We can express emotion or anxiety, we can say "I want to go home" after a bad experience, or we are tired and seek the solace of our own bed. That is clear and concise. With dementia, that faculty we know is not there, the means or capacity to structure a thought which runs its course, is not there. The damaged brain cannot relate to the undamaged brain, because it makes no sense. This is why so often, a request (in the Care Home) can bring about a totally contrary response. "Do you need the bathroom XX?" "Don't be silly! You know I don't do that!!" Or a chicken lunch is seen and believed to be a fish lunch - no matter how hard you strive to convince, which is usually a huge mistake. Fear and anxiety are very real companions in dementia. But, I have found personally, that even in quite difficult situations (agitation or aggression) the application of 'comfort' over and above say distraction or 'white lies', can prove worthwhile. Every single case is as different as every single individual who walks upon this Earth and with that extraordinary creation, which we term 'the brain', having been in some way compromised by a disease, the challenge in terms of 'communication' is immense --- but not hopeless. And that feeling of 'letting down' comes about due to the fact that you have no choice, but above all you cannot rectify the nature of a dementia which inhabits your loved one, your mother, and in so doing, 'owns' her in a particular way. Therein lies an enormous challenge. But as has been stated before and as has been seen many, many times before, a simple taking hold of a hand can convey much much more than a thousand words and it requires no explanation.
Thank you. I suppose I just just try to make it right even though I know it's futile and that fear is mums constant companion
 

Hazara8

Registered User
Apr 6, 2015
699
0
Thank you. I suppose I just just try to make it right even though I know it's futile and that fear is mums constant companion
They do say, that in dementia, the 'feelings' are there, but not the 'attachment'. I feel sad, or afraid, but am not sure why? So where capacity is absent, or reasoning, or this 'attachment', at least we can offer comfort with our presence. We cannot make sense on behalf of our loved one, nor reason with them as such, but by communicating a 'sense of safety' and validating what we hear, despite it being a 'fantasy', we offer something quite profound I feel.
 

totallyconfused

Registered User
Apr 18, 2016
435
0
Going through this at the moment. My mother wants to go home, wondering where her parents are, her siblings. Her brother calls regularly but she doesn't recognise him.

We try and distract when she talks about her family but when she asks straight out are her parent dead then we answer honestly. 5 mins later she will think they are alive again.

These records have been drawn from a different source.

import Mathlib.FieldTheory.IntermediateField.Adjoin.Basic
import Mathlib.RingTheory.Flat.Localization
import Mathlib.RingTheory.Flat.Stability
import Mathlib.RingTheory.Ideal.GoingDown
import Mathlib.RingTheory.Ideal.KrullsHeightTheorem
import Mathlib.RingTheory.Localization.LocalizationLocalization
import Mathlib.RingTheory.Unramified.LocalRing
import Literature.NumberTheory.GaloisRepresentations.CrystallineDeformationRingSmooth
import HarnessLib

/-!
# Kisin / BLGGT §1.4: a regular generic fibre has every point on a unique component (proofs)

Trunk: GaloisRepresentations (provefact `Kisin2007_crystallineDeformationRings` of the file
`CrystallineDeformationRingSmooth`; this sibling file holds PROVED steps of the published
argument, no definitions and no named facts).

## Mathematics

[BLGGT] §1.4 (p. 14 of arXiv:1010.2561): "'Connects' is an equivalence relation. (Because
`R^□_{𝒪,ρ̄_i,{H_τ},K'-cris}[1/l]` is formally smooth.)" — i.e. the last conjunct
`CrystallinePointsOnUniqueComponent` of the named fact `Kisin2007_crystallineDeformationRings`
(every `ℚ̄_p`-point of `Spec (ℚ̄_p ⊗_{𝒪_L} R)` lies on a unique irreducible component) is a
CONSEQUENCE of the previous one, `CrystallineGenericFibreRegular` (Kisin 2008, Thm. (3.3.8):
`R[1/p]` is a regular ring). The commutative algebra making this precise, proved here:

* `isRegularLocalRing_localization_of_isUnramifiedAt`, `isRegularRing_of_flat_of_formallyUnramified`:
  regularity ascends along flat, formally unramified, essentially-finite-type ring maps from a
  ring that is regular after inverting a submonoid `M` whose elements become units upstairs —
  Matsumura, *Commutative Ring Theory*, Thm. 23.7 (ii) ("`A → B` flat local, `A` and `F = B/𝔪B`
  regular ⇒ `B` regular") in the case where the closed fibre `F` is a field (unramified), with
  the dimension inequality from going-down (Mathlib `Ideal.height_eq_height_add_of_liesOver_of_hasGoingDown`)
  and `𝔭B_𝔓 = 𝔓B_𝔓` from Mathlib `Algebra.isUnramifiedAt_iff_map_eq`.
* `isRegularRing_tensorProduct_intermediateField`: for `L = Frac 𝒪` of characteristic zero,
  `E/L` a field extension, `R` a noetherian `𝒪`-algebra with `R[1/o]` regular (`o ∈ 𝒪` non-zero
  in `L`), and `L'/L` finite inside `E`, the ring `R ⊗_𝒪 L'` is regular.
* `isDomain_localization_atPrime_tensorProduct`: under the same hypotheses with `E/L` algebraic,
  every local ring of `E ⊗_𝒪 R` is a domain (`E ⊗_𝒪 R = ⋃_{L'} R ⊗_𝒪 L'`, each regular, and
  regular local rings are domains — the tree's `isDomain_of_isRegularLocalRing`, Matsumura
  Thm. 14.3); `E ⊗_𝒪 R` itself is in general not noetherian.
* `PstWeilDeligneData.CrystallineGenericFibreRegular.crystallinePointsOnUniqueComponent`:
  `CrystallineGenericFibreRegular 𝔇 → CrystallinePointsOnUniqueComponent 𝔇`, and the reduction
  `kisin2007_crystallineDeformationRings_of_crystallineGenericFibreRegular` of the named fact to
  its first four conjuncts (existence of the genuine datum with Kisin's properties).

## References

* T. Barnet-Lamb, T. Gee, D. Geraghty, R. Taylor, *Potential automorphy and change of weight*,
  Ann. of Math. 179 (2014), §1.3–1.4 (pp. 12–14 of arXiv:1010.2561). [BarnetlambEtAl2014]
* M. Kisin, *Potentially semi-stable deformation rings*, J. Amer. Math. Soc. 21 (2008), 513–546,
  Thm. (3.3.8). [Kisin2007]
* H. Matsumura, *Commutative Ring Theory* (CUP 1986), Thm. 14.3, Thm. 23.7. [Matsumura1987]
-/

noncomputable section

open scoped TensorProduct
open Field IsLocalRing

namespace Literature.NumberTheory.GaloisRepresentations

/-! ### Commutative algebra: regularity ascends along unramified flat maps -/

section EtaleRegular

variable {R B : Type*} [CommRing R] [CommRing B] [Algebra R B]

/-- **Unramified + going-down over a regular local base ⇒ regular.** Let `B` be a noetherian
`R`-algebra, essentially of finite type and satisfying going-down (e.g. flat), let `𝔓` be a prime
of `B` at which `B` is unramified over `R`, lying over `𝔭`, and assume `R_𝔭` is a regular local
ring. Then `B_𝔓` is a regular local ring: its maximal ideal is `𝔭B_𝔓` (Mathlib
`Algebra.isUnramifiedAt_iff_map_eq`), generated by `dim R_𝔭` elements, and
`dim R_𝔭 = ht 𝔭 ≤ ht 𝔓 = dim B_𝔓` by going-down. This is Matsumura's Thm. 23.7 (ii) ("if `A`
and `F = B/𝔪B` are regular then so is `B`") in the case where the closed fibre `F` is a field.
[cite: Matsumura1987, Thm. 23.7] -/
theorem isRegularLocalRing_localization_of_isUnramifiedAt [IsNoetherianRing R]
    [IsNoetherianRing B] [Algebra.HasGoingDown R B] [Algebra.EssFiniteType R B] (P : Ideal B) [P.IsPrime]
    [Algebra.IsUnramifiedAt R P] [IsRegularLocalRing (Localization.AtPrime (P.under R))] :
    IsRegularLocalRing (Localization.AtPrime P) := by
  haveI : P.LiesOver (P.under R) := ⟨rfl⟩
  letI := Localization.AtPrime.algebraOfLiesOver (P.under R) P
  obtain ⟨-, hmap⟩ := (Algebra.isUnramifiedAt_iff_map_eq R (P.under R) P).mp ‹_›
  apply IsRegularLocalRing.of_spanFinrank_maximalIdeal_le
  have h1 : maximalIdeal (Localization.AtPrime P) =
      (maximalIdeal (Localization.AtPrime (P.under R))).map
        (algebraMap (Localization.AtPrime (P.under R)) (Localization.AtPrime P)) := by
    conv_rhs => rw [← Localization.AtPrime.map_eq_maximalIdeal, Ideal.map_map,
      ← IsScalarTower.algebraMap_eq]
    exact hmap.symm
  have h2 : (maximalIdeal (Localization.AtPrime P)).spanFinrank ≤
      (maximalIdeal (Localization.AtPrime (P.under R))).spanFinrank := by
    rw [h1]
    exact Ideal.spanFinrank_map_le_of_fg _ (IsNoetherian.noetherian _)
  have h3 : ((maximalIdeal (Localization.AtPrime (P.under R))).spanFinrank : WithBot ℕ∞) =
      ringKrullDim (Localization.AtPrime (P.under R)) :=
    IsRegularLocalRing.spanFinrank_maximalIdeal
  have h4 : ringKrullDim (Localization.AtPrime (P.under R)) = (P.under R).height :=
    IsLocalization.AtPrime.ringKrullDim_eq_height (P.under R) _
  have h5 : ringKrullDim (Localization.AtPrime P) = P.height :=
    IsLocalization.AtPrime.ringKrullDim_eq_height P _
  have h6 : (P.under R).height ≤ P.height := by
    rw [Ideal.height_eq_height_add_of_liesOver_of_hasGoingDown (P.under R) P]
    exact le_self_add
  calc ((maximalIdeal (Localization.AtPrime P)).spanFinrank : WithBot ℕ∞)
      ≤ (maximalIdeal (Localization.AtPrime (P.under R))).spanFinrank := by exact_mod_cast h2
    _ = (P.under R).height := h3.trans h4
    _ ≤ P.height := by exact_mod_cast h6
    _ = ringKrullDim (Localization.AtPrime P) := h5.symm

/-- **Regularity ascends along flat unramified essentially-finite-type maps from a ring that is
regular after inverting `M`.** Let `A = M⁻¹R` be a regular ring (Mathlib `IsRegularRing`) and `B`
a noetherian `R`-algebra which is flat, formally unramified and essentially of finite type over
`R` and in which the elements of `M` become units. Then `B` is a regular ring: every prime `𝔓` of
`B` lies over a prime `𝔭` of `R` disjoint from `M`, so `R_𝔭 = A_{𝔭A}` is regular local and
`isRegularLocalRing_localization_of_isUnramifiedAt` applies. (For `M = 1`: flat unramified
essentially-finite-type algebras over regular rings are regular.) [cite: Matsumura1987, Thm. 23.7] -/
theorem isRegularRing_of_flat_of_formallyUnramified [IsNoetherianRing R] [IsNoetherianRing B]
    [Module.Flat R B] [Algebra.FormallyUnramified R B] [Algebra.EssFiniteType R B]
    (M : Submonoid R) (A : Type*) [CommRing A] [Algebra R A] [IsLocalization M A]
    [IsRegularRing A] (hM : ∀ m ∈ M, IsUnit (algebraMap R B m)) : IsRegularRing B := by
  rw [isRegularRing_iff]
  intro P _
  have hdisj : Disjoint (M : Set R) (P.under R) := by
    rw [Set.disjoint_left]
    intro m hm hm'
    exact (Ideal.IsPrime.ne_top ‹P.IsPrime›)
      (P.eq_top_of_isUnit_mem (Ideal.mem_comap.mp hm') (hM m hm))
  haveI : IsRegularRing (Localization M) :=
    IsRegularRing.of_ringEquiv (IsLocalization.algEquiv M A (Localization M)).toRingEquiv
  haveI hq : (Ideal.map (algebraMap R (Localization M)) (P.under R)).IsPrime :=
    IsLocalization.isPrime_of_isPrime_disjoint M _ _ inferInstance hdisj
  have hcomap : (Ideal.map (algebraMap R (Localization M)) (P.under R)).under R = P.under R :=
    IsLocalization.under_map_of_isPrime_disjoint M _ inferInstance hdisj
  have hS : ((Ideal.map (algebraMap R (Localization M)) (P.under R)).under R).primeCompl =
      (P.under R).primeCompl := by
    ext x
    change x ∉ _ ↔ x ∉ _
    rw [hcomap]
  haveI : IsLocalization (P.under R).primeCompl
      (Localization.AtPrime (Ideal.map (algebraMap R (Localization M)) (P.under R))) := by
    have := IsLocalization.isLocalization_isLocalization_atPrime_isLocalization M
      (S := Localization M)
      (Localization.AtPrime (Ideal.map (algebraMap R (Localization M)) (P.under R)))
      (Ideal.map (algebraMap R (Localization M)) (P.under R))
    rw [← hS]
    exact this
  haveI : IsRegularLocalRing (Localization.AtPrime (P.under R)) :=
    IsRegularLocalRing.of_ringEquiv
      (IsLocalization.algEquiv (P.under R).primeCompl
        (Localization.AtPrime (Ideal.map (algebraMap R (Localization M)) (P.under R)))
        (Localization.AtPrime (P.under R))).toRingEquiv
  exact isRegularLocalRing_localization_of_isUnramifiedAt (R := R) P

We are going to have to stop with the history soon because its just not making any difference when she asks. It was funny though to see her burst out laughing when we said she was married to Jerry for 40 years and had 6 kids! She wasn't believing us.

She lives at home, where she has lived the last 23 years. My father doesn't seem to register with her anymore 9he died 2012)

We say we will visit her brother who lives in the childhood home but she was upset that she would have to come back to this house with us after. She is annoyed with her brother getting the house and that she will give out to her dad. She said no one told her. Her brother and wife moved in to look after their mother and got to keep the house then.

Im really questioning whether to bring her home. I think it might actually be too traumatic for her. Its so hard to know. It s also so hard to distract all the time when she is insistent with the questions and needing to know the answers.

Its a horrible disease and I really wish she didn't have to go through this.